Menezes Bragança continued her distribution of nationalist propaganda from Belgaum. In 1952, she was chosen as the President of the Belgaum branch of the National Congress (Goa). Later, in 1953, she and Furtado founded the fortnightly left-wing publication, Free Goa. Subtitled as the "Organ of Portuguese India’s Liberation", Furtado was its first editor. With Cunha's escape to Bombay in 1956, she and Furtado moved there, continuing the publication from there. Cunha also contributed to Free Goa. Menezes Bragança then became its editor in 1958, after the death of Cunha. She continued editing it until it stopped publication in 1962.

In 1955, she participated in the mass satyagraha at Patradevi that was organised by Gerald Pereira and the Goa Vimochan Sahayak Samiti (GVSS). While in Bombay, she joined the Goan People's Party (GPP).

She was chosen to represent India at the Afro-Asian Women's Conference in Cairo, during which the problem of Goa's freedom was discussed in detail. The official biographies of freedom-fighters published by the post-1961 regime says she "was a member of the Indian delegation to the Afro-Asian Women's Conference in Cairo where the 'Goa Problem' evoked a special interest and importance". She was also part of a delegation to Moscow meant to attract attention to the same issue, along with the Goan independence movement. In 1959, she was a member of the Goa Political Convention at the Afro-Asian Solidarity and All India Peace Council. She was also a regular contributor to the Afro-Asian Bulletin.

In December 1960, the third National Conference for Afro-Asian solidarity took place in Bombay, calling for the immediate freedom of Goa, Daman and Diu and forming a National Campaign Committee for this purpose. In 1961, Menezes Bragança joined this committee, which was led by George Vaz. In this capacity, she travelled across India, participating in conferences in major cities like Bombay, Ahmedabad, Calcutta and Delhi, demanding military action for Goa's freedom.

== Post-annexation of Goa ==
Menezes Bragança and other Goan Communists, like Gerald Pereira and George Vaz, began working with the Goan peasants soon after the Indian annexation of Goa, forming the Shetkari Paksh (Farmers' Party). In the 1963 Goa, Daman and Diu Legislative Assembly election, they did not contest with their Communist symbols but instead contested as a political front, the Frente Popular. This was done in an attempt to avoid the anti-Communist sentiment among the electorate in those times. Menezes Bragança contested from the Cortalim Assembly constituency but neither her nor the seven others were able to win any seats.

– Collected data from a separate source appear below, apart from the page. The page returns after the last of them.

/-- **The mechanism, for one invariant.** A `ℂℙ²`-cancellative `I` takes on every closed Gluck
twist `X` of `S⁴` the value `I S⁴`, GIVEN the dissolution fact
(`gluckTwist_connectedSum_complexProjectivePlane`), `ℂℙ² = ℂℙ² # S⁴` in the tree's relational form
(`Literature.Topology.FourManifolds.isConnectedSum_sphere_self`, Kervaire–Milnor 1963 §2) and the existence of a closed smooth
connected sum `X # ℂℙ²` (`Literature.Topology.FourManifolds.exists_isConnectedSum`): `I X = I S⁴` because `X # ℂℙ² ≅ ℂℙ²` and
`ℂℙ²` is a connected sum of `S⁴` and `ℂℙ²`. Connectedness of `X` and `S⁴`, required by the class,
comes from simple connectivity: `X ≃ₕ S⁴` (tree fact `Literature.Topology.FourManifolds.nonempty_homotopyEquiv_sphere_of_isGluckTwist`,
Gluck 1962 §17, hypothesis `h17`) and the tree's proved `π₁(S⁴) = 1`
(`Literature.Topology.FourManifolds.simplyConnectedSpace_sphere_four_holds`).
[cite: KasprowskiPowellRay2023, Lemma 3.1] [cite: RenWillis2024, §6.10] [cite: GluckTAMS1962, §17] -/
theorem IsCP2Cancellative.apply_eq_of_isGluckTwist {α : Type*}
    {I : ∀ (M : Type) [TopologicalSpace M] [ChartedSpace (𝔼 4) M], α} (hI : IsCP2Cancellative I)
    (hdis : gluckTwist_connectedSum_complexProjectivePlane)
    (hS : Literature.Topology.FourManifolds.isConnectedSum_sphere_self.{0} (n := 4)) (hex : Literature.Topology.FourManifolds.exists_isConnectedSum.{0} (n := 4))
    (h17 : ∀ K₂ : Literature.Topology.FourManifolds.TwoKnot, Literature.Topology.FourManifolds.nonempty_homotopyEquiv_sphere_of_isGluckTwist.{0} (K := K₂))
    (K : Literature.Topology.FourManifolds.TwoKnot) (X : Type) [TopologicalSpace X] [T2Space X] [SecondCountableTopology X]
    [ChartedSpace (𝔼 4) X] [IsManifold (𝓡 4) ∞ X] [CompactSpace X]
    (hX : Literature.Topology.FourManifolds.IsGluckTwist (𝓡 4) X K) : I X = I (𝕊 4) := by
  haveI : Nonempty X := hX.nonempty
  haveI : SimplyConnectedSpace (𝕊 4) := Literature.Topology.FourManifolds.simplyConnectedSpace_sphere_four_holds
  obtain ⟨f⟩ := h17 K hX
  haveI : SimplyConnectedSpace X := f.simplyConnectedSpace
  obtain ⟨P, _, _, _, _, _, _, hP⟩ := hex X Literature.Topology.FourManifolds.ComplexProjectivePlane
  obtain ⟨e⟩ := hdis K X hX P hP
  exact hI X (𝕊 4) P Literature.Topology.FourManifolds.ComplexProjectivePlane hP (hS Literature.Topology.FourManifolds.ComplexProjectivePlane).symm ⟨e⟩

/-- **`GluckTwistCP2Barrier` holds**, GIVEN the dissolution fact, the two tree facts on connected
sums, and the tree fact that Gluck twists are homotopy 4-spheres (D-0014: named facts enter as
hypotheses).
[cite: KasprowskiPowellRay2023, Lemma 3.1] [cite: ManolescuMarengonSarkarWillis2023, §9.3] -/
theorem gluckTwistCP2Barrier_of_dissolve (hdis : gluckTwist_connectedSum_complexProjectivePlane)
    (hS : Literature.Topology.FourManifolds.isConnectedSum_sphere_self.{0} (n := 4)) (hex : Literature.Topology.FourManifolds.exists_isConnectedSum.{0} (n := 4))
    (h17 : ∀ K₂ : Literature.Topology.FourManifolds.TwoKnot, Literature.Topology.FourManifolds.nonempty_homotopyEquiv_sphere_of_isGluckTwist.{0} (K := K₂)) :
    GluckTwistCP2Barrier.{u} :=
  fun _ _ hI K X _ _ _ _ _ _ hX => hI.apply_eq_of_isGluckTwist hdis hS hex h17 K X hX

/-! ### The knot-level instance: the FGMW strategy with Rasmussen's `s` -/

/-- **MMSW 2023, Cor. 1.13, knot case** (named fact). If `X` is a (Hausdorff, second countable)
smooth 4-manifold which is a Gluck twist of `S⁴` along a 2-knot `K₂`, and a knot `K ⊂ S³` bounds
a smooth properly embedded disc in `X ∖ e(B̊⁴)` for a smooth ball `e` (`Literature.Knot.IsSliceDiscIn K X
e f`), then `s(K) = 0` (`Literature.Knot.HasRasmussenInvariant K s → s = 0`). Printed for links: "Let `X`
be a homotopy 4-sphere obtained by a Gluck twist on a 2-knot in `S⁴`. If a link `L ⊂ S³` is
strongly slice in `X`, then `s(L) = 1 − |L|`"; the case `|L| = 1` is stated here. The tree's
`IsSliceDiscIn` allows ball embeddings `e` of either orientation; the printed proof (via
`X # ℂℙ² ≅ ℂℙ²`, `X # ℂℙ²bar ≅ ℂℙ²bar` and the bounds `s(L) ≤ 1 - |L|`, `s(L̄) ≤ 1 - |L|`) is
symmetric under this choice. [cite: ManolescuMarengonSarkarWillis2023, Cor. 1.13 (= Cor. 6.15)] -/
def rasmussen_eq_zero_of_isSliceDiscIn_gluckTwist : Prop :=
  ∀ (K₂ : Literature.Topology.FourManifolds.TwoKnot) (X : Type) [TopologicalSpace X] [T2Space X] [SecondCountableTopology X]
    [ChartedSpace (𝔼 4) X] [IsManifold (𝓡 4) ∞ X] (_hX : Literature.Topology.FourManifolds.IsGluckTwist (𝓡 4) X K₂)
    (K : Literature.Topology.FourManifolds.Knot) (e : 𝔼 4 → X) (f : 𝔼 2 → X) (_hK : K.IsSliceDiscIn X e f)
    (s : ℤ) (_hs : K.HasRasmussenInvariant s), s = 0

/-- OPEN CONJECTURE — a registered open statement, [status: open]: posed (as a programme for
disproving `SmoothPoincare4`, proposed rather than asserted) in Freedman–Gompf–Morrison–Walker
2010, §1, restated in Manolescu–Marengon–Sarkar–Willis 2023, §1 p. 5: "Find a homotopy 4-sphere `X` and a
knot `K ⊂ S³` that is slice in `X` ..., and prove that is not slice in `S⁴` by showing that
`s(K) ≠ 0`". Neither proved nor refuted in print: its negation is exactly MMSW's open
Question 9.11 for knots (`MMSW2023Question911Knot`, `not_fgmwRasmussenStrategy_iff_question`; "It
remains an open question whether the strategy can work for other homotopy 4-spheres", §9.3), only
the Gluck-twist case being refuted (Cor. 1.13, `not_fgmwRasmussenStrategyGluck`). NOT a named fact
awaiting discharge — a proof would exhibit an exotic 4-sphere (`FGMWRasmussenStrategy.exists_exotic`).

**The FGMW strategy with Rasmussen's invariant succeeds** (as a Prop): some knot `K ⊂ S³` is slice
in a homotopy 4-ball (`Literature.Topology.FourManifolds.Knot.IsHomotopyBallSlice`: bounds a
smooth proper disc in `Σ ∖ B̊⁴` for a closed smooth `Σ ≃ₕ S⁴`) and has `s(K) ≠ 0`. The name is kept
(in-file API below; route docstrings cite it). [cite: FreedmanGompfMorrisonWalker2010, §1 pp. 3-4]
[cite: ManolescuMarengonSarkarWillis2023, §1 p. 5 and Question 9.11] -/
@[conjecture] def FGMWRasmussenStrategy : Prop :=
  ∃ K : Literature.Topology.FourManifolds.Knot, K.IsHomotopyBallSlice ∧ ∃ s : ℤ, K.HasRasmussenInvariant s ∧ s ≠ 0

/-- OPEN CONJECTURE — posed, as a question, in Manolescu–Marengon–Sarkar–Willis 2023, §9.3,
Question 9.11 [cite: ManolescuMarengonSarkarWillis2023, Question 9.11]; [status: open]. A registered
OPEN STATEMENT, not a named fact awaiting discharge: neither a proof nor a disproof is in print
("It remains an open question whether the strategy can work for other homotopy 4-spheres", §9.3).
Printed: "Let `X` be a homotopy 4-sphere. If a link `L ⊂ S³` is strongly slice in `X`, do we have
`s(L) = 1 − |L|`?"; the knot case `|L| = 1` is stated here: every knot slice in a homotopy 4-ball
(`Literature.Topology.FourManifolds.Knot.IsHomotopyBallSlice`) has `s = 0`. The Gluck-twist case is
Cor. 1.13 (`rasmussen_eq_zero_of_isSliceDiscIn_gluckTwist`); Kronheimer–Mrowka 2013, Cor. 1.1 had
asserted the general statement via `s = s♯`, an identification withdrawn in the authors'
corrigendum [cite: KronheimerMrowka2013, Cor. 1.1] [cite: KronheimerMrowka2019Corrigendum, abstract];
a negative answer would yield an exotic 4-sphere (`not_fgmwRasmussenStrategy_iff_question` with
`FGMWRasmussenStrategy.exists_exotic`), while `SmoothPoincare4` would imply a positive one (a
homotopy-ball slice disc would be a slice disc in `B⁴`, where `s = 0` [cite: Rasmussen2010, Thm. 1]).
The name is kept (users in this file and in `GluckTwistsDissolveProofs.lean`). -/
@[conjecture] def MMSW2023Question911Knot : Prop :=
  ∀ (K : Literature.Topology.FourManifolds.Knot), K.IsHomotopyBallSlice → ∀ s : ℤ, K.HasRasmussenInvariant s → s = 0

/-- **What the strategy would deliver.** GIVEN Rasmussen's theorem that smoothly slice knots have
`s = 0` (tree fact `Literature.Topology.FourManifolds.eq_zero_of_isSmoothlySlice`, Rasmussen 2010 Thm. 1) and the FGMW
lemma (tree fact `Literature.Topology.FourManifolds.Knot.exists_exotic_of_isHomotopyBallSlice_not_isSmoothlySlice`: a knot slice
in a homotopy ball but not in `B⁴` yields an exotic 4-sphere), a successful `FGMWRasmussenStrategy`
produces a closed smooth 4-manifold homotopy equivalent but not diffeomorphic to `S⁴`.
[cite: FreedmanGompfMorrisonWalker2010, §1] [cite: Rasmussen2010, Thm. 1] -/
theorem FGMWRasmussenStrategy.exists_exotic (h : FGMWRasmussenStrategy)
    (hs0 : Literature.Topology.FourManifolds.eq_zero_of_isSmoothlySlice)
    (hF : Literature.Topology.FourManifolds.Knot.exists_exotic_of_isHomotopyBallSlice_not_isSmoothlySlice) :
    ∃ (M : Type) (_ : TopologicalSpace M) (_ : T2Space M) (_ : SecondCountableTopology M)
      (_ : ChartedSpace (𝔼 4) M) (_ : IsManifold (𝓡 4) ∞ M) (_ : CompactSpace M),
      Nonempty (M ≃ₕ 𝕊 4) ∧ IsEmpty (M ≃ₘ⟮𝓡 4, 𝓡 4⟯ 𝕊 4) := by
  obtain ⟨K, hK, s, hs, hs0'⟩ := h
  exact hF ⟨K, hK, fun hsl => hs0' (hs0 hs hsl)⟩

/-- **The barrier at knot level (MMSW 2023, Cor. 1.13): the FGMW `s`-strategy cannot succeed on a
Gluck twist**, GIVEN the named fact `rasmussen_eq_zero_of_isSliceDiscIn_gluckTwist` (Cor. 1.13 for
knots): there is NO 2-knot `K₂`, closed smooth (Hausdorff, second countable, compact) 4-manifold `X`
which is a Gluck twist of `S⁴` along `K₂`, knot `K ⊂ S³` bounding a smooth proper disc `f` in
`X ∖ e(B̊⁴)` for a smooth ball `e` (`Knot.IsSliceDiscIn K X e f`), and integer `s` with
`Knot.HasRasmussenInvariant K s` and `s ≠ 0` ("this strategy cannot work for ... those obtained by
Gluck twists", p. 5). The negated existential is the former closed Prop
`FGMWRasmussenStrategyGluck` of this file (deleted 2026-08-15: refuted, not a fact), spelled out.
[cite: ManolescuMarengonSarkarWillis2023, Cor. 1.13 and p. 5] -/
theorem not_fgmwRasmussenStrategyGluck (h : rasmussen_eq_zero_of_isSliceDiscIn_gluckTwist) :
    ¬ ∃ (K₂ : Literature.Topology.FourManifolds.TwoKnot) (X : Type) (_ : TopologicalSpace X)
        (_ : T2Space X) (_ : SecondCountableTopology X) (_ : ChartedSpace (𝔼 4) X)
        (_ : IsManifold (𝓡 4) ∞ X) (_ : CompactSpace X),
        Literature.Topology.FourManifolds.IsGluckTwist (𝓡 4) X K₂ ∧
          ∃ (K : Literature.Topology.FourManifolds.Knot) (e : 𝔼 4 → X) (f : 𝔼 2 → X),
            K.IsSliceDiscIn X e f ∧ ∃ s : ℤ, K.HasRasmussenInvariant s ∧ s ≠ 0 := by
  rintro ⟨K₂, X, _, _, _, _, _, _, hX, K, e, f, hK, s, hs, hs0⟩
  exact hs0 (h K₂ X hX K e f hK s hs)

/-- **Where the barrier stops.** The general FGMW `s`-strategy fails if and only if MMSW's open
Question 9.11 (knot case) has a positive answer — a logical triviality recorded to make the scope
explicit: beyond Gluck twists nothing is printed. [cite: ManolescuMarengonSarkarWillis2023, §9.3] -/
theorem not_fgmwRasmussenStrategy_iff_question :
    ¬ FGMWRasmussenStrategy ↔ MMSW2023Question911Knot := by
  constructor
  · intro h K hK s hs
    by_contra hs0
    exact h ⟨K, hK, s, hs, hs0⟩
  · rintro h ⟨K, hK, s, hs, hs0⟩
    exact hs0 (h K hK s hs)

/-! ### Beyond Gluck twists: MMSW's dissolution lemma for arbitrary homotopy 4-spheres (§9.3) -/

section BeyondGluck

/-- Local notation: the standard `4`-sphere `𝕊⁴ ⊂ ℝ⁵`. -/
local notation "𝕊⁴" => (Metric.sphere (0 : EuclideanSpace ℝ (Fin 5)) 1)

/-- **`X` dissolves in `ℂℙ²`**: every closed smooth (Hausdorff, second countable, compact) connected sum of
`X` with `ℂℙ²`, in the tree's relational and orientation-free sense `IsConnectedSum`, is diffeomorphic to
`ℂℙ²`. Since `P` ranges over both `X # ℂℙ²` and `X # ℂℙ²bar` (as unoriented manifolds; `ℂℙ²bar ≅ ℂℙ²`
unoriented), for a homotopy 4-sphere `X` this is exactly the conjunction of the two printed dissolutions
"`X # ℂℙ² ≅ ℂℙ²` and `X # ℂℙ²bar ≅ ℂℙ²bar`" (the hypothesis of MMSW's remark, case `r = 1`); the fact
`gluckTwist_connectedSum_complexProjectivePlane` says that every Gluck twist of `S⁴` dissolves in this sense
(`dissolvesInCP2_of_isGluckTwist`). A definition (predicate in `X`), not a closed named fact.
[cite: ManolescuMarengonSarkarWillis2023, §9.3] -/
def DissolvesInCP2 (X : Type) [TopologicalSpace X] [T2Space X] [ChartedSpace (𝔼 4) X] : Prop :=
  ∀ (P : Type) [TopologicalSpace P] [T2Space P] [SecondCountableTopology P] [ChartedSpace (𝔼 4) P]
    [IsManifold (𝓡 4) ∞ P] [CompactSpace P],
    Literature.Topology.FourManifolds.IsConnectedSum (𝓡 4) (𝓡 4) (𝓡 4) X
        Literature.Topology.FourManifolds.ComplexProjectivePlane P →
      Nonempty (P ≃ₘ⟮𝓡 4, 𝓡 4⟯ Literature.Topology.FourManifolds.ComplexProjectivePlane)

Menezes Bragança later became the President of the Communist Party of India in Goa. She was also a part of the Institute Menezes Braganza, named after her father.

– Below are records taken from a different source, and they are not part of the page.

/-- **`V ≤ p₂|x|²` on the closed slab from ONE exact PSD fact** `p₂·1 − (P + Cᵀ diag(lam b) C) ⪰ 0`
(Khalil's `k₂`). [cite: Khalil2002, Theorem 4.10 (hypothesis (4.25)); Pai1981, §2.16 eq. (2.63)] -/
theorem V_le_mul_of_slab {γ : κ → ℝ} {p₂ : ℝ}
    (hp₂ : (p₂ • (1 : Matrix ι ι ℝ) - Λ.upperMatrix).PosSemidef)
    (hsec : ∀ k ξ, |ξ - S.δs k| ≤ γ k → Λ.a k ≤ Real.cos ξ ∧ Real.cos ξ ≤ Λ.b k)
    {x : ι → ℝ} (hx : ∀ k, |(S.C *ᵥ x) k| ≤ γ k) : Λ.V x ≤ p₂ * (x ⬝ᵥ x) := by
  have h := hp₂.dotProduct_mulVec_nonneg x
  rw [star_trivial, Matrix.sub_mulVec, Matrix.smul_mulVec, Matrix.one_mulVec, dotProduct_sub,
    dotProduct_smul, smul_eq_mul] at h
  have hV := Λ.V_le_upperMatrix_of_slab hsec hx
  linarith

/-! ## §3 The rate theorems on the certified well -/

/-- **Exponential decay of `V` in the certified well.** Under the hypotheses of
`well_subset_regionOfAttraction` (`hsec`, `hfr`) and the upper PSD fact `p₂·1 − upperMatrix ⪰ 0`
(`p₂ > 0`), every global solution `X` from a point of the well `{x ∈ slab γ : V ≤ c}` satisfies
`V(X t) ≤ V(X 0)·e^{−(η/p₂)t}` for all `t ≥ 0` (`V̇ ≤ −η|x|² ≤ −(η/p₂)V` in the well, which is
positively invariant). [cite: Khalil2002, Theorem 4.10 (proof: V̇ ≤ −(k₃/k₂)V); Pai1981, §2.16 Theorem [18]] -/
theorem V_le_mul_exp_neg_of_well {γ : κ → ℝ}
    (hsec : ∀ k ξ, |ξ - S.δs k| ≤ γ k → Λ.a k ≤ Real.cos ξ ∧ Real.cos ξ ≤ Λ.b k)
    {c : ℝ} (hfr : ∀ x ∈ frontier (S.slab γ), c < Λ.V x)
    {p₂ : ℝ} (hp : 0 < p₂) (hp₂ : (p₂ • (1 : Matrix ι ι ℝ) - Λ.upperMatrix).PosSemidef)
    {X : ℝ → ι → ℝ}
    (hX : ∀ T : ℝ, ∀ t ∈ Icc 0 T, HasDerivWithinAt X (S.field (X t)) (Icc 0 T) t)
    (hX0 : X 0 ∈ S.slab γ) (hXc : Λ.V (X 0) ≤ c) {t : ℝ} (ht : 0 ≤ t) :
    Λ.V (X t) ≤ Λ.V (X 0) * Real.exp (-(Λ.η / p₂) * t) := by
  obtain ⟨-, hall⟩ := Λ.well_subset_regionOfAttraction hsec hfr hX0 hXc
  have hstay := (hall X rfl hX).1
  have hdiff := (Λ.contDiff_V (n := 1)).differentiable one_ne_zero
  refine Literature.Analysis.ODE.comp_le_mul_exp_neg_of_solution₀ (hX t)
    (V' := fun x => fderiv ℝ Λ.V x) (fun s _ => (hdiff _).hasFDerivAt) ?_ ⟨ht, le_rfl⟩
  intro s hs
  have hsl : ∀ k, |(S.C *ᵥ X s) k| ≤ γ k := fun k => ((hstay s hs.1).1 k).le
  show fderiv ℝ Λ.V (X s) (S.field (X s)) ≤ -(Λ.η / p₂) * Λ.V (X s)
  have h1 := Λ.fderiv_V_field_le (X s)
  have h2 := Λ.sectorForm_nonpos_of_slab hsec hsl
  have h3 := Λ.V_le_mul_of_slab hp₂ hsec hsl
  have h4 : Λ.η / p₂ * Λ.V (X s) ≤ Λ.η / p₂ * (p₂ * (X s ⬝ᵥ X s)) :=
    mul_le_mul_of_nonneg_left h3 (div_nonneg Λ.η_pos.le hp.le)
  have h5 : Λ.η / p₂ * (p₂ * (X s ⬝ᵥ X s)) = Λ.η * (X s ⬝ᵥ X s) := by
    field_simp
  linarith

In 1990, she published a book of fiction, titled Tales of Goa, collecting 15 short stories that she had previously published in the 1930s in The Bombay Chronicle and Blitz newspapers.

In 1992, she published, Landmarks in My Time: Selected Writings, which has considerable writings about her uncle, T. B. Cunha.

She donated 1000 m2 of land to the Chandor Sports Club, upon which the village's community centre was constructed.

== Death ==
Menezes Bragança died in 1993. While she was cremated, her ashes are buried in the Chandor cemetery.